1917 Scottish Rifles during WW1 (Picture courtesy of Imperial War museum. Not for commercial use)

Thank you to Wilma Bolton who gave me this nice poem. Written by William Park of Blantyre in 1915. James Brown was a former Pre WW1 headmaster of Auchinraith Primary School and Captain of 6th Scottish Rifles. (Cameronians based in Muir Hall, Hamilton). James, who was in F company, sadly received his fatal wound cheering on his Company of Blantyre lads.

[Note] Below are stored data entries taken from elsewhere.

/-- **Caraiani–Newton (2023), Lemma 6.2.2 — PROVED.** *"Let `F/ℚ` be a quadratic field, let `p`
be an odd prime, and let `ρ̄ : G_F → GL₂(𝔽_p)` be a homomorphism. Suppose that `ρ̄|_{G_{F(ζ_p)}}`
is absolutely irreducible. Then `ρ̄` is decomposed generic."*  Rendering: `F` a number field with
`[F : ℚ] = 2`; `p` prime, `p ≠ 2`; `ρ̄ : Γ_F →ₜ* GL₂(𝔽_p)` continuous (`ModPGaloisRep`; in the
source continuity is implicit — `ρ̄ = r̄_{E,p}`); hypothesis as in
`ModPImageAbsIrreducibleOverCyclotomic`: for every model `L ⊇ F` of `F(ζ_p)`
(`IsCyclotomicExtension {p} F L`) the restriction `ρ̄|_{Γ_L}` is absolutely irreducible;
conclusion `IsDecomposedGeneric ρ̄` ([ACC⁺23, Def. 4.3.1] as used in the source, §1.5): some
rational prime `l ≠ p` splits completely in `F` and at every place `w ∣ l` of `F` the
representation `ρ̄` is unramified with Frobenius eigenvalues `α₁ ≠ α₂`, `α_i ≠ l α_j`.  Proof: see
the module docstring (the printed proof, with the tree's proved Chebotarev theorem
`chebotarev_artinRep_holds` and the group-theoretic heart
`CaraianiNewton.exists_disc_ne_zero_and_disc_apply_ne_zero`).
[cite: CaraianiNewton2023, Lemma 6.2.2 (p. 90; proof pp. 90–91)] -/
theorem isDecomposedGeneric_of_isAbsolutelyIrreducible_restrictField_cyclotomic
    (F : Type) [Field F] [NumberField F] (hF2 : Module.finrank ℚ F = 2)
    (p : ℕ) [Fact p.Prime] (hp2 : p ≠ 2) (ρ : ModPGaloisRep F (ZMod p) 2)
    (hirr : ∀ (L : Type) [Field L] [Algebra F L] [IsCyclotomicExtension {p} F L],
      FramedRep.IsAbsolutelyIrreducible (FramedGaloisRep.restrictField L ρ)) :
    IsDecomposedGeneric (ρ : absoluteGaloisGroup F →* GL (Fin 2) (ZMod p)) := by
  classical
  have hp : p.Prime := Fact.out
  set ρ₀ := (ρ : absoluteGaloisGroup F →* GL (Fin 2) (ZMod p)) with hρ₀
  haveI : Algebra.IsQuadraticExtension ℚ F := ⟨hF2⟩
  haveI : IsGalois ℚ F := inferInstance
  haveI : NeZero ((p : ℕ) : F) := NeZero.charZero
  /- Step 1: `Γ₁ = Γ_{F(ζ_p)}` and irreducibility of `ρ̄` on it. -/
  set Γ₁ : Subgroup (absoluteGaloisGroup F) := absGaloisGroupAdjoinRootsOfUnity F p with hΓ₁
  have hirr₁ : (glRepresentation (ρ₀.comp Γ₁.subtype)).IsIrreducible := by
    have hL := hirr (CyclotomicField p F)
    rw [FramedRep.isAbsolutelyIrreducible_iff_coe] at hL
    have hcoe : ((FramedGaloisRep.restrictField (CyclotomicField p F) ρ :
        FramedGaloisRep (CyclotomicField p F) (ZMod p) 2) :
          absoluteGaloisGroup (CyclotomicField p F) →* GL (Fin 2) (ZMod p)) =
        ρ₀.comp (absGaloisRestrict F (CyclotomicField p F)).toMonoidHom := rfl
    rw [hcoe] at hL
    refine isIrreducible_glRepresentation_of_range_le hL.isIrreducible (le_of_eq ?_)
    rw [MonoidHom.range_comp, MonoidHom.range_comp, Subgroup.range_subtype]
    congr 1
    exact range_absGaloisRestrict_eq_absGaloisGroupAdjoinRootsOfUnity F (CyclotomicField p F) p
  /- Step 2: `res : Γ_F → Γ_ℚ`, its image `H` (open, normal, index two), `c ∉ H`, `θ = θ_c`. -/
  set res := absGaloisRestrict ℚ F with hres
  obtain ⟨hHopen, hHi⟩ := Automorphic.isOpen_range_absGaloisRestrict_and_index_eq_two ℚ F hF2
  have hHn : ((absGaloisRestrict ℚ F).range : Subgroup (absoluteGaloisGroup ℚ)).Normal :=
    normal_range_absGaloisRestrict ℚ F
  set H : Subgroup (absoluteGaloisGroup ℚ) := (absGaloisRestrict ℚ F).range with hH
  obtain ⟨c, hc⟩ : ∃ c : absoluteGaloisGroup ℚ, c ∉ H := by
    by_contra! hall
    have htop : H = ⊤ := eq_top_iff.2 fun x _ ↦ hall x
    rw [htop, Subgroup.index_top] at hHi
    exact absurd hHi (by decide)
  set θ := absGaloisOuterConj ℚ F c with hθ
  have hθΓ₁ : Γ₁.map θ.toMonoidHom = Γ₁ :=
    map_absGaloisOuterConj_absGaloisGroupAdjoinRootsOfUnity ℚ F p c
  have hresθ : ∀ σ, res (θ σ) = c * res σ * c⁻¹ := absGaloisRestrict_absGaloisOuterConj ℚ F c
  /- Step 3: the group-theoretic heart: `τ ∈ Γ₁` with `ρ̄(τ)`, `ρ̄(θ τ)` regular semisimple. -/
  obtain ⟨τ, hτ₁, hd1, hd2⟩ :=
    exists_disc_ne_zero_and_disc_apply_ne_zero hp2 ρ₀ θ.toMonoidHom Γ₁ hθΓ₁ hirr₁
  /- Step 4: an open normal subgroup `N ≤ res(ker ρ̄ ∩ Γ₁)` of `Γ_ℚ` and a faithful Artin
  representation `S` of `Γ_ℚ / N`. -/
  have hker : IsOpen ((ρ₀.ker : Subgroup (absoluteGaloisGroup F)) : Set (absoluteGaloisGroup F)) := by
    have e : ((ρ₀.ker : Subgroup (absoluteGaloisGroup F)) : Set (absoluteGaloisGroup F)) =
        ρ ⁻¹' {1} := by
      ext; simp [MonoidHom.mem_ker, hρ₀]
    rw [e]
    exact (isOpen_discrete _).preimage ρ.continuous
  have hΓ₁open : IsOpen (Γ₁ : Set (absoluteGaloisGroup F)) :=
    isOpen_absGaloisGroupAdjoinRootsOfUnity F p hp.pos
  set U : Set (absoluteGaloisGroup ℚ) :=
    res '' (((ρ₀.ker : Subgroup (absoluteGaloisGroup F)) : Set (absoluteGaloisGroup F)) ∩
      (Γ₁ : Set (absoluteGaloisGroup F))) with hU
  have hUopen : IsOpen U :=
    isOpenMap_absGaloisRestrict_of_isOpen_range ℚ F hHopen _ (hker.inter hΓ₁open)
  have h1U : (1 : absoluteGaloisGroup ℚ) ∈ U := ⟨1, ⟨ρ₀.ker.one_mem, Γ₁.one_mem⟩, map_one _⟩
  obtain ⟨N, hNU⟩ := ProfiniteGrp.exist_openNormalSubgroup_sub_open_nhds_of_one hUopen h1U
  have hN : ∀ n ∈ N.toSubgroup, ∃ n' : absoluteGaloisGroup F, ρ₀ n' = 1 ∧ n' ∈ Γ₁ ∧ res n' = n := by
    intro n hn
    obtain ⟨n', ⟨h1, h2⟩, h3⟩ := hNU hn
    exact ⟨n', h1, h2, h3⟩
  have hNH : N.toSubgroup ≤ H := fun n hn ↦ by
    obtain ⟨n', -, -, rfl⟩ := hN n hn
    exact ⟨n', rfl⟩
  obtain ⟨m, S, hSker⟩ := exists_framedArtinRep_ker_eq N
  have hSN : ∀ g : absoluteGaloisGroup ℚ, S g = 1 ↔ g ∈ N.toSubgroup := fun g ↦ by
    rw [← hSker, MonoidHom.mem_ker]
    rfl
  /- Step 5: Chebotarev over `ℚ` at `g = res τ`, away from the finitely many places of `ℚ` that
  ramify in `F` or lie over `p`. -/
  have hCheb := Automorphic.chebotarev_artinRep_holds ℚ m S (res τ)
  have hbad : ({v : HeightOneSpectrum (𝓞 ℚ) | ¬ Algebra.IsUnramifiedIn (𝓞 F) v.asIdeal} ∪
      {v : HeightOneSpectrum (𝓞 ℚ) | ((p : ℕ) : 𝓞 ℚ) ∈ v.asIdeal}).Finite :=
    (finite_setOf_not_isUnramifiedIn ℚ F).union (Rat.finite_setOf_natCast_mem hp)
  obtain ⟨v, ⟨hSunr, 𝔓₀, h𝔓₀, Φ, hΦ, hSΦ⟩, hvbad⟩ := (hCheb.sdiff hbad).nonempty
  simp only [Set.mem_union, Set.mem_setOf_eq, not_or, not_not] at hvbad
  obtain ⟨hunr, hpv⟩ := hvbad
  -- the rational prime `l` below `v`
  set l : ℕ := natGenerator v with hl
  have hlprime : l.Prime := prime_natGenerator v
  have hlv : (l : 𝓞 ℚ) ∈ v.asIdeal := (Rat.natCast_mem_asIdeal_iff v).2 dvd_rfl
  have hlp : l ≠ p := fun h ↦ hpv (h ▸ hlv)
  have hql : v.residueCard = l := Rat.residueCard_eq_natGenerator v
  -- `Φ ≡ res τ (mod N)`, so `Φ ∈ H` and `Φ ∈ Γ_{ℚ(ζ_p)}`
  have hΦN : (res τ)⁻¹ * Φ ∈ N.toSubgroup := by
    rw [← hSN, map_mul, map_inv, hSΦ, inv_mul_cancel]
  have hΦeq : Φ = res τ * ((res τ)⁻¹ * Φ) := by group
  have hΦH : Φ ∈ H := by
    rw [hΦeq]
    exact H.mul_mem ⟨τ, rfl⟩ (hNH hΦN)
  have hΦ1 : Φ ∈ absGaloisGroupAdjoinRootsOfUnity ℚ p := by
    have h1 : res τ ∈ absGaloisGroupAdjoinRootsOfUnity ℚ p :=
      (mem_absGaloisGroupAdjoinRootsOfUnity_iff_absGaloisRestrict ℚ F p τ).1 hτ₁
    obtain ⟨n', -, hn'1, hn'⟩ := hN _ hΦN
    have h2 : (res τ)⁻¹ * Φ ∈ absGaloisGroupAdjoinRootsOfUnity ℚ p := by
      rw [← hn']
      exact (mem_absGaloisGroupAdjoinRootsOfUnity_iff_absGaloisRestrict ℚ F p n').1 hn'1
    rw [hΦeq]
    exact Subgroup.mul_mem _ h1 h2
  -- `l ≡ 1 (mod p)`
  have hl1 : l ≡ 1 [MOD p] := by
    have := residueCard_modEq_one_of_isArithFrobAt_of_mem hp hpv h𝔓₀ hΦ hΦ1
    rwa [hql] at this
  have hlcast : ((l : ℕ) : AlgebraicClosure (ZMod p)) = 1 :=
    natCast_algebraicClosure_eq_one_of_modEq hl1
  -- residue degree one above `v` (the places of `F` above `l` split)
  have hfin2 : (Module.finrank ℚ F).Prime := by rw [hF2]; exact Nat.prime_two
  obtain ⟨-, -, -, -, hf1, -, -⟩ := exists_places_split_of_mem_range (F := ℚ) (M := F) hfin2 hHn
    (hHi.trans hF2.symm) hc hunr h𝔓₀ hΦ hΦH
  have hwv : ∀ w : HeightOneSpectrum (𝓞 F), ((l : ℕ) : 𝓞 F) ∈ w.asIdeal →
      w.asIdeal.under (𝓞 ℚ) = v.asIdeal := fun w hw ↦
    haveI := w.isPrime
    Rat.under_eq_asIdeal_of_natCast_mem hlprime hlv hw
  have hf : ∀ w : HeightOneSpectrum (𝓞 F), ((l : ℕ) : 𝓞 F) ∈ w.asIdeal →
      w.asIdeal.inertiaDeg (𝓞 ℚ) = 1 := fun w hw ↦
    hf1 w (HeightOneSpectrum.ext (by rw [HeightOneSpectrum.under_asIdeal]; exact hwv w hw))
  have hqw : ∀ w : HeightOneSpectrum (𝓞 F), ((l : ℕ) : 𝓞 F) ∈ w.asIdeal → w.residueCard = l := by
    intro w hw
    rw [residueCard_eq_residueCard_pow_inertiaDeg (hwv w hw), hf w hw, pow_one, hql]
  /- Step 6: `l` is decomposed generic for `ρ̄`. -/
  refine ⟨l, hlprime, ?_, ?_, fun w hw ↦ ⟨fun 𝔔 h𝔔 g hg ↦ ?_, fun 𝔔 h𝔔 φ hφ ↦ ?_⟩⟩
  · -- `l ≠ char 𝔽_p`
    rw [ZMod.ringChar_zmod_n]
    exact hlp
  · -- `l` splits completely in `F`
    exact ⟨Rat.isUnramifiedIn_int_of_isUnramifiedIn hlprime hlv hunr, fun w hw ↦ hqw w hw⟩
  · -- `ρ̄` is unramified at `w ∣ l`: inertia maps into inertia over `ℚ`, killed by `S`, so lies
    -- in `N ≤ res(ker ρ̄)`
    have h1 : res g ∈ (𝔔.comap (absIntegersMap ℚ F)).inertia (absoluteGaloisGroup ℚ) :=
      absGaloisRestrict_mem_inertia_comap ℚ F hg
    have h2 : 𝔔.comap (absIntegersMap ℚ F) ∈ v.primesAbove :=
      comap_absIntegersMap_mem_primesAbove (hwv w hw) h𝔔
    have h3 : S (res g) = 1 := hSunr _ h2 _ h1
    obtain ⟨n', hn'1, -, hn'⟩ := hN _ ((hSN _).1 h3)
    rw [← absGaloisRestrict_injective ℚ F hn']
    exact hn'1
  · -- Frobenius elements at `w ∣ l` are `ρ̄`-conjugate to `ρ̄(τ)` or `ρ̄(θ τ)`
    have hresφ : IsArithFrobAt (𝓞 ℚ) (res φ) (𝔔.comap (absIntegersMap ℚ F)) :=
      isArithFrobAt_absGaloisRestrict_of_inertiaDeg_eq_one (hwv w hw) h𝔔 hφ (hf w hw)
    set 𝔓₁ := 𝔔.comap (absIntegersMap ℚ F) with h𝔓₁def
    have h𝔓₁ : 𝔓₁ ∈ v.primesAbove := comap_absIntegersMap_mem_primesAbove (hwv w hw) h𝔔
    obtain ⟨γ, hγ⟩ := HeightOneSpectrum.exists_smul_eq_of_mem_primesAbove_holds h𝔓₀ h𝔓₁
    have hΦ' : IsArithFrobAt (𝓞 ℚ) (γ * Φ * γ⁻¹) 𝔓₁ := hγ ▸ hΦ.conj γ
    have hin : res φ * (γ * Φ * γ⁻¹)⁻¹ ∈ 𝔓₁.inertia (absoluteGaloisGroup ℚ) :=
      hresφ.mul_inv_mem_inertia hΦ'
    have hS1 : S (res φ * (γ * Φ * γ⁻¹)⁻¹) = 1 := hSunr _ h𝔓₁ _ hin
    have hmodN : res φ * (γ * res τ * γ⁻¹)⁻¹ ∈ N.toSubgroup := by
      rw [← hSN]
      have e : S (γ * Φ * γ⁻¹) = S (γ * res τ * γ⁻¹) := by simp only [map_mul, map_inv, hSΦ]
      rw [map_mul, map_inv, ← e, ← map_inv, ← map_mul]
      exact hS1
    obtain ⟨n', hn'1, -, hn'⟩ := hN _ hmodN
    -- coset decomposition `γ = h cⁱ`, `h = res h'`, `i < 2`
    obtain ⟨i, hi, h, hhH, hγeq⟩ := exists_mem_mul_pow_eq_of_prime_index Nat.prime_two hHi hc γ
    obtain ⟨h', rfl⟩ := hhH
    change γ = res h' * c ^ i at hγeq
    have key : ∃ (g : GL (Fin 2) (ZMod p)) (x : absoluteGaloisGroup F),
        (g = ρ₀ τ ∨ g = ρ₀ (θ τ)) ∧ ρ₀ φ = ρ₀ x * g * (ρ₀ x)⁻¹ := by
      have hφn : res φ = res n' * (γ * res τ * γ⁻¹) := by
        rw [hn', inv_mul_cancel_right]
      interval_cases i
      · refine ⟨ρ₀ τ, h', Or.inl rfl, ?_⟩
        have e : res φ = res (n' * (h' * τ * h'⁻¹)) := by
          rw [hφn, hγeq, pow_zero, mul_one, map_mul, map_mul, map_mul, map_inv]
        rw [absGaloisRestrict_injective ℚ F e, map_mul, hn'1, one_mul, map_mul, map_mul, map_inv]
      · refine ⟨ρ₀ (θ τ), h', Or.inr rfl, ?_⟩
        have e : res φ = res (n' * (h' * θ τ * h'⁻¹)) := by
          rw [hφn, hγeq, pow_one, map_mul, map_mul, map_mul, map_inv, hresθ]
          group
        rw [absGaloisRestrict_injective ℚ F e, map_mul, hn'1, one_mul, map_mul, map_mul, map_inv]
    obtain ⟨g, x, hg, hφx⟩ := key
    have hdisc : ((g : GL (Fin 2) (ZMod p)) : Matrix (Fin 2) (Fin 2) (ZMod p)).trace ^ 2 -
        4 * ((g : GL (Fin 2) (ZMod p)) : Matrix (Fin 2) (Fin 2) (ZMod p)).det ≠ 0 := by
      rcases hg with rfl | rfl
      · exact hd1
      · exact hd2
    rw [show (ρ : absoluteGaloisGroup F →* GL (Fin 2) (ZMod p)) φ = ρ₀ φ from rfl, hφx,
      eigenvalueMultiset_conj, hqw w hw]
    exact ⟨nodup_eigenvalueMultiset_of_disc_ne_zero g hdisc, ne_mul_of_cast_eq_one hlcast _⟩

The picture accompanying this article is of the Scottish Rifles charging during 1917.

” Our Captain”, by William Park.

Into the vale of the shadow of death,
Rushed our Capt’in a-wavin’ his sword,
While the cruel burstin’ shell
Flew like demons from hell
Oh God! how they screamed an’ they roared.

And the rickety-rip of that hellish machine,
That gun with the death dealin’ spit,
Kept a-markin’ good time,
As a curse from our line,
Told another poor lad had been hit.

But our Capt’in led on with his six foot of grit,
Towerin’ high o’er his comrades in arms,
And that tall soldier form,
‘Gainst the Huns leaden storm,
Stood defying their wildest alarms.

And his clear ringin’ voice could be heard o’er the din
Shoutin’ “Blantyre you’re wanted right here,”
An’ a warm tinglin’ glow
Seemed to grip us an’ flow
Where we all felt a strange hauntin’ fear.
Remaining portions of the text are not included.